import Mathlib.GroupTheory.FreeGroup.Basic
import Mathlib.Logic.Relation
import Literature.Topology.FourManifolds.PlanarAchiralWords
import HarnessLib

/-!
# The `F₂` shadow of the planar word calculus on the disc with three holes (definitions only)

Topic `Literature/Topology/FourManifolds`, companion of `PlanarAchiralWords.lean` (the signed planar
word calculus `Literature.Topology.FourManifolds.PlanarWords`).  General combinatorial group theory;
NOTHING is asserted (definitions plus `rfl`/`simp`-level sanity lemmas).  Written for the proof
line `Sketch` (k4-axis-calculus) of the crux `ConvexBisection.PlanarAcyclicBisectionRigidity`
(item stmt-SmoothPoincare4-15086, route route-SmoothPoincare4-ConvexBisection), whose registered
stubs `stub_shadowWalkK4` (the lever) and `stub_k4Lift` (the lift back to `PlanarWords`) are
stated over exactly these declarations.

## Content

On the disc `D₃` with three holes the boundary-fixing mapping class group is `ℤ⁴ × F₂`
(framed pure braid group `PB₃ × ℤ³`, `PB₃ = ⟨Δ²⟩ × ⟨A₁₂, A₂₃⟩` with `⟨A₁₂, A₂₃⟩` free on the two
ROUND Dehn twists `x = T_[0,1]`, `y = T_[1,2]`; Farb–Margalit, *A Primer on Mapping Class Groups*
(2012) §9.3, bib key `FarbMargalit2012`).  Forgetting the central factor `ℤ⁴` (the four boundary
twists) sends a positive Dehn twist about an essential curve of hole type `{0,1}` (resp. `{1,2}`)
to a conjugate of `x` (resp. `y`) in `F₂ = FreeGroup (Fin 2)`, a negative twist to a conjugate of
`x⁻¹` (resp. `y⁻¹`), and the signed Hurwitz move `(ℓ, ℓ′) ↦ (ℓ ℓ′ ℓ⁻¹, ℓ)` of
`PlanarWords.Move.hurwitz` to the same formula on group elements.  This file types that SHADOW:

* `F₂`, `gx`, `gy`; `IsPos g` (a conjugate of `x` or of `y` = the shadow of a positive letter);
  `XYPairs w` (ordered pairs (conjugate of `x`, conjugate of `y`) with product `w` = the shadows of
  the minimal positive factorisations `(d, t_a, t_b)` of a monodromy with `F₂`-part `w`, central
  letter `d` dropped); `HurwitzEquiv w p q` (simultaneous conjugation by a power of `w` = Hurwitz
  equivalence of two-letter factorisations, since `σ² = Ad_w`).
* `Move`, `Reachable`: the signed Hurwitz move and its inverse at any LINEAR position of a list of
  group elements, and the equivalence relation they generate (no rotation and no global
  conjugation: on 4-tuples with product `1` a rotation is three Hurwitz moves followed by a global
  conjugation, and the targets below are conjugation invariant).
* `startState P Q = [P.1, P.2, Q.2⁻¹, Q.1⁻¹]`: the shadow of the block form `A · B̄ʳᵉᵛ` of
  `PlanarWords.blockForm` for `A = (d, a₁, a₂)`, `B = (d, b₁, b₂)` (central letters dropped).
* Targets: `IsBallState` (two adjacent letters are the CHAIN `(c x c⁻¹, c y c⁻¹)` — the positive
  block `(d, c(c_[0,1]), c(c_[1,2]))` has seam `S³`, the half is a ball) and `IsDoubleState`
  (`[g₁, g₂, g₂⁻¹, g₁⁻¹]` with `g₁, g₂` positive — an honest double `X ∪ X̄`).
* `shadowGen`, `shadowWord`: the syntactic shadow `List PlanarWords.PGen → F₂` (`round 0 1 ∓`
  ↦ `x^{±1}`, `round 1 2 ∓ ↦ y^{±1}`, every other generator — in particular the boundary twists
  `round i i`, `round 0 2` — to `1`), `shadowCurve`, `shadowLetter`; `IsXYGen`, `IsCentralCurve`,
  `InShadowNormalForm A B` (the `k = 4` reading of a planar ℚ-acyclic bisection: `A = [d, g₁(c_[0,1]),
  h₁(c_[1,2])]`, `B = [d, g₂(c_[0,1]), h₂(c_[1,2])]` with one common central letter `d`, carriers in
  the round sub-alphabet, and equal `F₂`-monodromies).
* Sanity lemmas: `Reachable.refl/symm/trans`, `Move.reachable`, `shadowWord_nil/append`,
  `startState_length`.

## What is NOT here (design)

No theorem relating the shadow to `PlanarWords.ArcData 3` (that `⟨T_[0,1], T_[1,2]⟩` is free, that
boundary twists are central, that the shadow of a Hurwitz move is the Hurwitz move of the shadows)
and no walk theorem: those are the registered stubs `stub_k4Lift` / `stub_shadowWalkK4` of the line,
landed in their own files.  The conventions agree with `PlanarAchiralWords.lean`
(`PGen.round a b inv`, `inv = true` = negative twist; the Hurwitz move `(x, y) ↦ (x y x⁻¹, x)` and
its inverse `(x, y) ↦ (y, y⁻¹ x y)`).
-/

noncomputable section

namespace Literature.Topology.FourManifolds.PlanarShadow

open Literature.Topology.FourManifolds.PlanarWords

/-- The free group on two generators: the `F₂`-factor of `Mod(D₃, ∂) ≅ ℤ⁴ × F₂`, free on the round
twists `x = T_[0,1]`, `y = T_[1,2]`. [cite: FarbMargalit2012, §9.3] -/
abbrev F₂ : Type := FreeGroup (Fin 2)

/-- The generator `x` (shadow of the round twist `T_[0,1]`). [folklore] -/
def gx : F₂ := FreeGroup.of 0

/-- The generator `y` (shadow of the round twist `T_[1,2]`). [folklore] -/
def gy : F₂ := FreeGroup.of 1

/-- A POSITIVE shadow letter: a conjugate of `x` or of `y` (the shadow of a positive Dehn twist
about an essential curve of hole type `{0,1}` or `{1,2}`). [folklore] -/
def IsPos (g : F₂) : Prop :=
  ∃ c : F₂, g = c * gx * c⁻¹ ∨ g = c * gy * c⁻¹

/-- `XYPairs w`: ordered pairs (conjugate of `x`, conjugate of `y`) with product `w` — the shadows of
the two essential letters of a minimal positive factorisation `(d, t_a, t_b)` of a monodromy whose
`F₂`-part is `w`. [folklore] -/
def XYPairs (w : F₂) : Set (F₂ × F₂) :=
  {p | (∃ c : F₂, p.1 = c * gx * c⁻¹) ∧ (∃ c : F₂, p.2 = c * gy * c⁻¹) ∧ p.1 * p.2 = w}

/-- Hurwitz equivalence of two-letter factorisations of `w`: simultaneous conjugation by a power of
`w` (the square of the Hurwitz braid `σ(u, v) = (u v u⁻¹, u)` is `Ad_w`). [folklore] -/
def HurwitzEquiv (w : F₂) (p q : F₂ × F₂) : Prop :=
  ∃ n : ℤ, q.1 = w ^ n * p.1 * (w ^ n)⁻¹ ∧ q.2 = w ^ n * p.2 * (w ^ n)⁻¹

/-- THE MOVES of the shadow walk on lists of group elements: the signed Hurwitz move
`(a, b) ↦ (a b a⁻¹, a)` and its inverse `(a, b) ↦ (b, b⁻¹ a b)` at any linear position (both
preserve the product of the list). (Gompf–Stipsicz §8.2.) [folklore] -/
inductive Move : List F₂ → List F₂ → Prop
  | hurwitz (pre post : List F₂) (a b : F₂) :
      Move (pre ++ a :: b :: post) (pre ++ (a * b * a⁻¹) :: a :: post)
  | hurwitzInv (pre post : List F₂) (a b : F₂) :
      Move (pre ++ a :: b :: post) (pre ++ b :: (b⁻¹ * a * b) :: post)

/-- The orbit relation of the shadow walk: the equivalence relation generated by the moves.
[folklore] -/
def Reachable : List F₂ → List F₂ → Prop :=
  Relation.ReflTransGen fun s t => Move s t ∨ Move t s

/-- The start state `[a₁, a₂, b₂⁻¹, b₁⁻¹]`: the shadow of the block form `A · B̄ʳᵉᵛ` of the planar
bisection `X_A ∪ X̄_B`, `A = (d, a₁, a₂)`, `B = (d, b₁, b₂)`, central letters dropped. [folklore] -/
def startState (P Q : F₂ × F₂) : List F₂ :=
  [P.1, P.2, Q.2⁻¹, Q.1⁻¹]

/-- BALL TARGET: two adjacent letters form the chain `(c x c⁻¹, c y c⁻¹)` — the positive block
`(d, c(c_[0,1]), c(c_[1,2]))` has trivial seam group (`∂X ≅ S³`, `X ≅ B⁴`). [folklore] -/
def IsBallState (s : List F₂) : Prop :=
  ∃ (c : F₂) (pre post : List F₂), s = pre ++ (c * gx * c⁻¹) :: (c * gy * c⁻¹) :: post

/-- DOUBLE TARGET: the state reads `[g₁, g₂, g₂⁻¹, g₁⁻¹]` with `g₁`, `g₂` positive — an honest
double `X_{(d, g₁, g₂)} ∪ X̄_{(d, g₁, g₂)}`. [folklore] -/
def IsDoubleState (s : List F₂) : Prop :=
  ∃ g₁ g₂ : F₂, IsPos g₁ ∧ IsPos g₂ ∧ s = [g₁, g₂, g₂⁻¹, g₁⁻¹]

/-! ## The syntactic shadow of planar words on three holes -/

/-- Shadow of a generator: `T_[0,1]^{±1} ↦ x^{±1}`, `T_[1,2]^{±1} ↦ y^{±1}` (`inv = true` is the
negative twist, as in `PlanarWords.PGen.data`), every other generator (boundary twists, half-twists,
out-of-range round twists) `↦ 1`. [folklore] -/
def shadowGen : PGen → F₂
  | PGen.round 0 1 inv => if inv then gx⁻¹ else gx
  | PGen.round 1 2 inv => if inv then gy⁻¹ else gy
  | _ => 1

/-- Shadow of a word of generators (product, first letter leftmost — the order of
`PlanarWords.evalWord`). [folklore] -/
def shadowWord (g : List PGen) : F₂ :=
  (g.map shadowGen).prod

/-- Shadow of a curve `g(c_[a,b])`: `ḡ · s · ḡ⁻¹` with `s` the shadow of the positive round twist
`T_[a,b]`. [folklore] -/
def shadowCurve (c : PlanarCurve) : F₂ :=
  shadowWord c.g * shadowGen (PGen.round c.a c.b false) * (shadowWord c.g)⁻¹

/-- Shadow of a signed letter: the shadow of `T_c^{±1}`. [folklore] -/
def shadowLetter (l : Letter) : F₂ :=
  if l.2 then shadowCurve l.1 else (shadowCurve l.1)⁻¹

/-- A generator of the ROUND SUB-ALPHABET `{T_[0,1]^{±1}, T_[1,2]^{±1}}` (words in it are the pure
braids of `⟨A₁₂, A₂₃⟩ ≅ F₂`). [folklore] -/
def IsXYGen (p : PGen) : Prop :=
  ∃ inv : Bool, p = PGen.round 0 1 inv ∨ p = PGen.round 1 2 inv

/-- A CENTRAL letter in syntactic normal form: a boundary twist `T_[i,i]` (`i ≤ 2`) or the outer
boundary twist `T_[0,2]`, with empty carrying word. [folklore] -/
def IsCentralCurve (d : PlanarCurve) : Prop :=
  d.g = [] ∧ ((d.a = d.b ∧ d.b ≤ 2) ∨ (d.a = 0 ∧ d.b = 2))

/-- SHADOW NORMAL FORM of an integral homotopy-sphere word on three holes (the `k = 4` reading of a
planar ℚ-acyclic Stein bisection of a homotopy 4-sphere, up to Hurwitz equivalence of each block
and one global conjugation): `A = [d, g₁(c_[0,1]), h₁(c_[1,2])]`, `B = [d, g₂(c_[0,1]), h₂(c_[1,2])]`
with ONE common central letter `d`, all carrying words in the round sub-alphabet, and equal
`F₂`-monodromies `x^{ḡ₁} y^{h̄₁} = x^{ḡ₂} y^{h̄₂}`. [folklore] -/
def InShadowNormalForm (A B : List PlanarCurve) : Prop :=
  ∃ (d : PlanarCurve) (g₁ h₁ g₂ h₂ : List PGen),
    IsCentralCurve d ∧ (∀ p ∈ g₁ ++ h₁ ++ g₂ ++ h₂, IsXYGen p) ∧
    A = [d, ⟨0, 1, g₁⟩, ⟨1, 2, h₁⟩] ∧ B = [d, ⟨0, 1, g₂⟩, ⟨1, 2, h₂⟩] ∧
    shadowCurve ⟨0, 1, g₁⟩ * shadowCurve ⟨1, 2, h₁⟩ =
      shadowCurve ⟨0, 1, g₂⟩ * shadowCurve ⟨1, 2, h₂⟩

/-! ## Definitional sanity lemmas -/

/-- Every state is reachable from itself. [folklore] -/
theorem Reachable.refl (s : List F₂) : Reachable s s :=
  Relation.ReflTransGen.refl

/-- A single move is a reachability step. [folklore] -/
theorem Move.reachable {s t : List F₂} (h : Move s t) : Reachable s t :=
  Relation.ReflTransGen.single (Or.inl h)

/-- Reachability is symmetric (the generating relation is). [folklore] -/
theorem Reachable.symm {s t : List F₂} (h : Reachable s t) : Reachable t s := by
  unfold Reachable at h ⊢
  induction h with
  | refl => exact Relation.ReflTransGen.refl
  | tail _ hbc ih => exact Relation.ReflTransGen.head hbc.symm ih

/-- Reachability is transitive. [folklore] -/
theorem Reachable.trans {s t u : List F₂} (h₁ : Reachable s t) (h₂ : Reachable t u) :
    Reachable s u :=
  Relation.ReflTransGen.trans h₁ h₂

/-- The shadow of the empty word is `1`. [folklore] -/
theorem shadowWord_nil : shadowWord [] = 1 := rfl

/-- The shadow of a concatenation is the product of the shadows. [folklore] -/
theorem shadowWord_append (g h : List PGen) : shadowWord (g ++ h) = shadowWord g * shadowWord h := by
  simp [shadowWord, List.map_append, List.prod_append]

/-- The start state has four letters. [folklore] -/
theorem startState_length (P Q : F₂ × F₂) : (startState P Q).length = 4 := rfl

/-- The start state of a pair with itself is an honest double as soon as both letters are positive
(zero moves). [folklore] -/
theorem isDoubleState_startState_self {P : F₂ × F₂} (h₁ : IsPos P.1) (h₂ : IsPos P.2) :
    IsDoubleState (startState P P) :=
  ⟨P.1, P.2, h₁, h₂, rfl⟩

end Literature.Topology.FourManifolds.PlanarShadow

end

** What you will do **
Indicate the number of lines in the data above that contain the string "common", without any additional text.

** Solution for this exercise **
2